### Exercise objective:
Lines below starting with the line with "have hZb : 0" and going on through the line with "have hsum : ∑" must be output exactly; the rest of the records must be left out.

*** Opening of Working data ***

/-- **p. 272 L28–31 with a k-UNIFORM O(1), blocks as history-dependent finite sets** (the carrier's form: the
scale-j big blocks `blocks h j : Finset (Site j)` that can carry dropped terms): same mechanism and constant as
`oldOutside_of_shells`. [cite: Balaban1985UV3, Thm 2 proof p.272 + (44)–(46) p.267] -/
theorem oldOutside_of_shells_finset (P : StepPieces T k) (Site : ℕ → Type)
    (blocks : T.Hist (k + 1) → (j : ℕ) → Finset (Site j))
    (drop : T.Hist (k + 1) → T.Cfg (k + 1) → (j : ℕ) → Site j → ℝ)
    (dist : T.Hist (k + 1) → (j : ℕ) → Site j → ℕ) (ℓ : ℕ → ℝ) {L M₁ A₀ κ csh S : ℝ}
    (hL : 1 < L) (hM : 0 < M₁) (hA₀ : 0 ≤ A₀) (hcsh : 0 ≤ csh) (hS0 : 0 ≤ S)
    (hℓ : ∀ j ∈ Finset.Icc 1 k, ℓ j = L⁻¹ ^ (k - j))
    (hdiff : ∀ (h : T.Hist (k + 1)) (U : T.Cfg (k + 1)),
      |P.Pold h U - P.PoldIn h U| ≤ ∑ j ∈ Finset.Icc 1 k, ∑ y ∈ blocks h j, drop h U j y)
    (hshell : ∀ (h : T.Hist (k + 1)) (U : T.Cfg (k + 1)), ∀ j ∈ Finset.Icc 1 k, ∀ y ∈ blocks h j,
      drop h U j y ≤ A₀ * ℓ j ^ 4 * Real.exp (-(κ * dist h j y)))
    (hcount : ∀ (h : T.Hist (k + 1)), ∀ j ∈ Finset.Icc 1 k, ∀ m : ℕ,
      (((blocks h j).filter fun y => dist h j y ≤ m).card : ℝ)
        ≤ csh * ((m : ℝ) + 1) ^ 3 * ((M₁ * ℓ j)⁻¹ ^ 3 * P.Zvol h))
    (hS : ∀ M : ℕ, ∑ m ∈ Finset.range M, ((m : ℝ) + 1) ^ 3 * Real.exp (-(κ * m)) ≤ S) :
    OldOutside P (A₀ * csh * S * M₁⁻¹ ^ 3 * (L / (L - 1))) := by
  intro h U
  have hL0 : 0 < L := by linarith
  have hZ := P.Zvol_nonneg h
  have hscale : ∀ j ∈ Finset.Icc 1 k,
      ∑ y ∈ blocks h j, drop h U j y ≤ A₀ * csh * S * M₁⁻¹ ^ 3 * P.Zvol h * ℓ j := by
    intro j hj
    have hℓpos : 0 < ℓ j := by rw [hℓ j hj]; positivity
    have hZb : 0 ≤ (M₁ * ℓ j)⁻¹ ^ 3 * P.Zvol h := by positivity
    have h1 := dropped_scale_le_finset (blocks h j) (drop h U j) (dist h j) (A := A₀ * ℓ j ^ 4) (by positivity)
      hcsh hZb (hshell h U j hj) (hcount h j hj) hS
    calc ∑ y ∈ blocks h j, drop h U j y ≤ A₀ * ℓ j ^ 4 * (csh * S * ((M₁ * ℓ j)⁻¹ ^ 3 * P.Zvol h)) := h1
      _ = A₀ * csh * S * M₁⁻¹ ^ 3 * P.Zvol h * ℓ j := by
          have hℓ0 : ℓ j ≠ 0 := hℓpos.ne'
          have hM0 : M₁ ≠ 0 := hM.ne'
          field_simp
  have hsum : ∑ j ∈ Finset.Icc 1 k, ℓ j ≤ L / (L - 1) := by
    calc ∑ j ∈ Finset.Icc 1 k, ℓ j = ∑ j ∈ Finset.Icc 1 k, L⁻¹ ^ (k - j) := Finset.sum_congr rfl hℓ
      _ = ∑ m ∈ Finset.range k, L⁻¹ ^ m := sum_Icc_pow_sub L⁻¹ k
      _ ≤ L / (L - 1) := by simpa using B10.powerCounting_d3 L hL k
  have hK : 0 ≤ A₀ * csh * S * M₁⁻¹ ^ 3 * P.Zvol h := by
    have : 0 ≤ M₁⁻¹ := inv_nonneg.mpr hM.le
    positivity
  calc |P.Pold h U - P.PoldIn h U| ≤ ∑ j ∈ Finset.Icc 1 k, ∑ y ∈ blocks h j, drop h U j y := hdiff h U
    _ ≤ ∑ j ∈ Finset.Icc 1 k, A₀ * csh * S * M₁⁻¹ ^ 3 * P.Zvol h * ℓ j := Finset.sum_le_sum hscale
    _ = A₀ * csh * S * M₁⁻¹ ^ 3 * P.Zvol h * ∑ j ∈ Finset.Icc 1 k, ℓ j := by rw [Finset.mul_sum]
    _ ≤ A₀ * csh * S * M₁⁻¹ ^ 3 * P.Zvol h * (L / (L - 1)) := mul_le_mul_of_nonneg_left hsum hK
    _ = A₀ * csh * S * M₁⁻¹ ^ 3 * (L / (L - 1)) * P.Zvol h := by ring

end AllScales

end Summit.QuantumFields.Balaban3D.Proofs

*** Close of Working data ***

### Response box:
    have hZb : 0 ≤ (M₁ * ℓ j)⁻¹ ^ 3 * P.Zvol h := by positivity
    have h1 := dropped_scale_le_finset (blocks h j) (drop h U j) (dist h j) (A := A₀ * ℓ j ^ 4) (by positivity)
      hcsh hZb (hshell h U j hj) (hcount h j hj) hS
    calc ∑ y ∈ blocks h j, drop h U j y ≤ A₀ * ℓ j ^ 4 * (csh * S * ((M₁ * ℓ j)⁻¹ ^ 3 * P.Zvol h)) := h1
      _ = A₀ * csh * S * M₁⁻¹ ^ 3 * P.Zvol h * ℓ j := by
          have hℓ0 : ℓ j ≠ 0 := hℓpos.ne'
          have hM0 : M₁ ≠ 0 := hM.ne'
          field_simp
  have hsum : ∑ j ∈ Finset.Icc 1 k, ℓ j ≤ L / (L - 1) := by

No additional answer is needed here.